**** The records

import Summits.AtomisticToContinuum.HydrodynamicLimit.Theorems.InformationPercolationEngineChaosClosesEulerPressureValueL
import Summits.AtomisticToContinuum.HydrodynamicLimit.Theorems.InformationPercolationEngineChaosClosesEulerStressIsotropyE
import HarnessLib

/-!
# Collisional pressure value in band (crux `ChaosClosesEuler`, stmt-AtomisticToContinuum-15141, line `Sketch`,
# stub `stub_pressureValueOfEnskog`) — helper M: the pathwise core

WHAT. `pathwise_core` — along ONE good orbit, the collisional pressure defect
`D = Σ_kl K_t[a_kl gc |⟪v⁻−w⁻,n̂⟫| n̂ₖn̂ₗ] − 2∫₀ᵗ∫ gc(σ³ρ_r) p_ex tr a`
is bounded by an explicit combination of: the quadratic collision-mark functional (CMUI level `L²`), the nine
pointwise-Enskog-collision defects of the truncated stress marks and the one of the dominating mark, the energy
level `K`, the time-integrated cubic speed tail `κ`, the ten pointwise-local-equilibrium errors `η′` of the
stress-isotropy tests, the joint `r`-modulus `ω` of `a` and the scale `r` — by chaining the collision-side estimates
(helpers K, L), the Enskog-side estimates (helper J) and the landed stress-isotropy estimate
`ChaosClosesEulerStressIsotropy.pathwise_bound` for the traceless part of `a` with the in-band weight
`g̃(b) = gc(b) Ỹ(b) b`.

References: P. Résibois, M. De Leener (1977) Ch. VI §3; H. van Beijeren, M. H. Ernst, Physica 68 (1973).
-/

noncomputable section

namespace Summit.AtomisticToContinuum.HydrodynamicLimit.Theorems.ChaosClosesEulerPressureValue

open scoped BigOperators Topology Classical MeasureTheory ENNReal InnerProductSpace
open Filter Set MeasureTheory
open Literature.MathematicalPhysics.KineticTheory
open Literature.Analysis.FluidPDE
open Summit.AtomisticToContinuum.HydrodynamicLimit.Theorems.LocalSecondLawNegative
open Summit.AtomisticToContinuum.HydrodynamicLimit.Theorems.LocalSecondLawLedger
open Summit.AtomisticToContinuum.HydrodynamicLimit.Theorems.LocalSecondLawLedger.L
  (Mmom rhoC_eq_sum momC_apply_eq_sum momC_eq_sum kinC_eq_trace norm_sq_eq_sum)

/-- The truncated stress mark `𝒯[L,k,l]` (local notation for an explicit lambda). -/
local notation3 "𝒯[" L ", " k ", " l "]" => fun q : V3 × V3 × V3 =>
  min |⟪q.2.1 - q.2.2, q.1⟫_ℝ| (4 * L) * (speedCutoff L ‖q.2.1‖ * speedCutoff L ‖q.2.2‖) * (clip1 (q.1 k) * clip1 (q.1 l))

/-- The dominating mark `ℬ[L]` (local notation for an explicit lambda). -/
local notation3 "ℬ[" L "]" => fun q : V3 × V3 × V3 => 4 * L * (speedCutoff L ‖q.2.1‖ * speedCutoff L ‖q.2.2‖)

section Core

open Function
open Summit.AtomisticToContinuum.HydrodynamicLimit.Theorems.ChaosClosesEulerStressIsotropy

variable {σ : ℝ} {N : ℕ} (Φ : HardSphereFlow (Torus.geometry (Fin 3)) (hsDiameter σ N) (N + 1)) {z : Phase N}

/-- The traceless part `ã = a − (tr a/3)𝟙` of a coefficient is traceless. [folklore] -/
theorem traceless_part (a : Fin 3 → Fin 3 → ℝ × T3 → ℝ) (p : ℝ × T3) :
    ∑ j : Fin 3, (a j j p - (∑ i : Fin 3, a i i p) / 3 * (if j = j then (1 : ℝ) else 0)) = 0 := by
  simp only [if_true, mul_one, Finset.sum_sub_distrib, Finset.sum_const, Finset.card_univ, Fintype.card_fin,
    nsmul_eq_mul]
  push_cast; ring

********
**** The records

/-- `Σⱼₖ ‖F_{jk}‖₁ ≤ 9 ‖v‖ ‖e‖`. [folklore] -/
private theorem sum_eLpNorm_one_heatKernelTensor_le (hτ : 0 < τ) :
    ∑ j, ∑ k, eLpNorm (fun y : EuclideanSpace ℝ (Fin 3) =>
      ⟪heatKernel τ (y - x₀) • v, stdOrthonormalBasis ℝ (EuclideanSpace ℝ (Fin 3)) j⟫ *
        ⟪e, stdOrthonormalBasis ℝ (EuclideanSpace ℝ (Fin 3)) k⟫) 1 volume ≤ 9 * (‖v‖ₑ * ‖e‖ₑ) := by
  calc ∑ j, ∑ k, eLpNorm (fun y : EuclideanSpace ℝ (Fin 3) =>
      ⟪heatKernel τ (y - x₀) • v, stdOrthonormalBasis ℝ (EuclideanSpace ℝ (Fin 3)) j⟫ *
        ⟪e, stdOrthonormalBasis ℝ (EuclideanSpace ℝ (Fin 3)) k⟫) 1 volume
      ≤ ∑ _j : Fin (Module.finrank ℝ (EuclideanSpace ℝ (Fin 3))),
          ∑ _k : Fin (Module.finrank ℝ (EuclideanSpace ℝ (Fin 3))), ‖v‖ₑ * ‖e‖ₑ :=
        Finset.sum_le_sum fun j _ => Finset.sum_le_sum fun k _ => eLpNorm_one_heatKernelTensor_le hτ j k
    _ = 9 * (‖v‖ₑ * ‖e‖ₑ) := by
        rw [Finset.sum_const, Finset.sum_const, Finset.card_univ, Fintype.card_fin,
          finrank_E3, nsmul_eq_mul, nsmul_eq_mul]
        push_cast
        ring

********

Exercise: Across the records above, count the lines holding "Literature" and reply with that number alone.

Your response: 2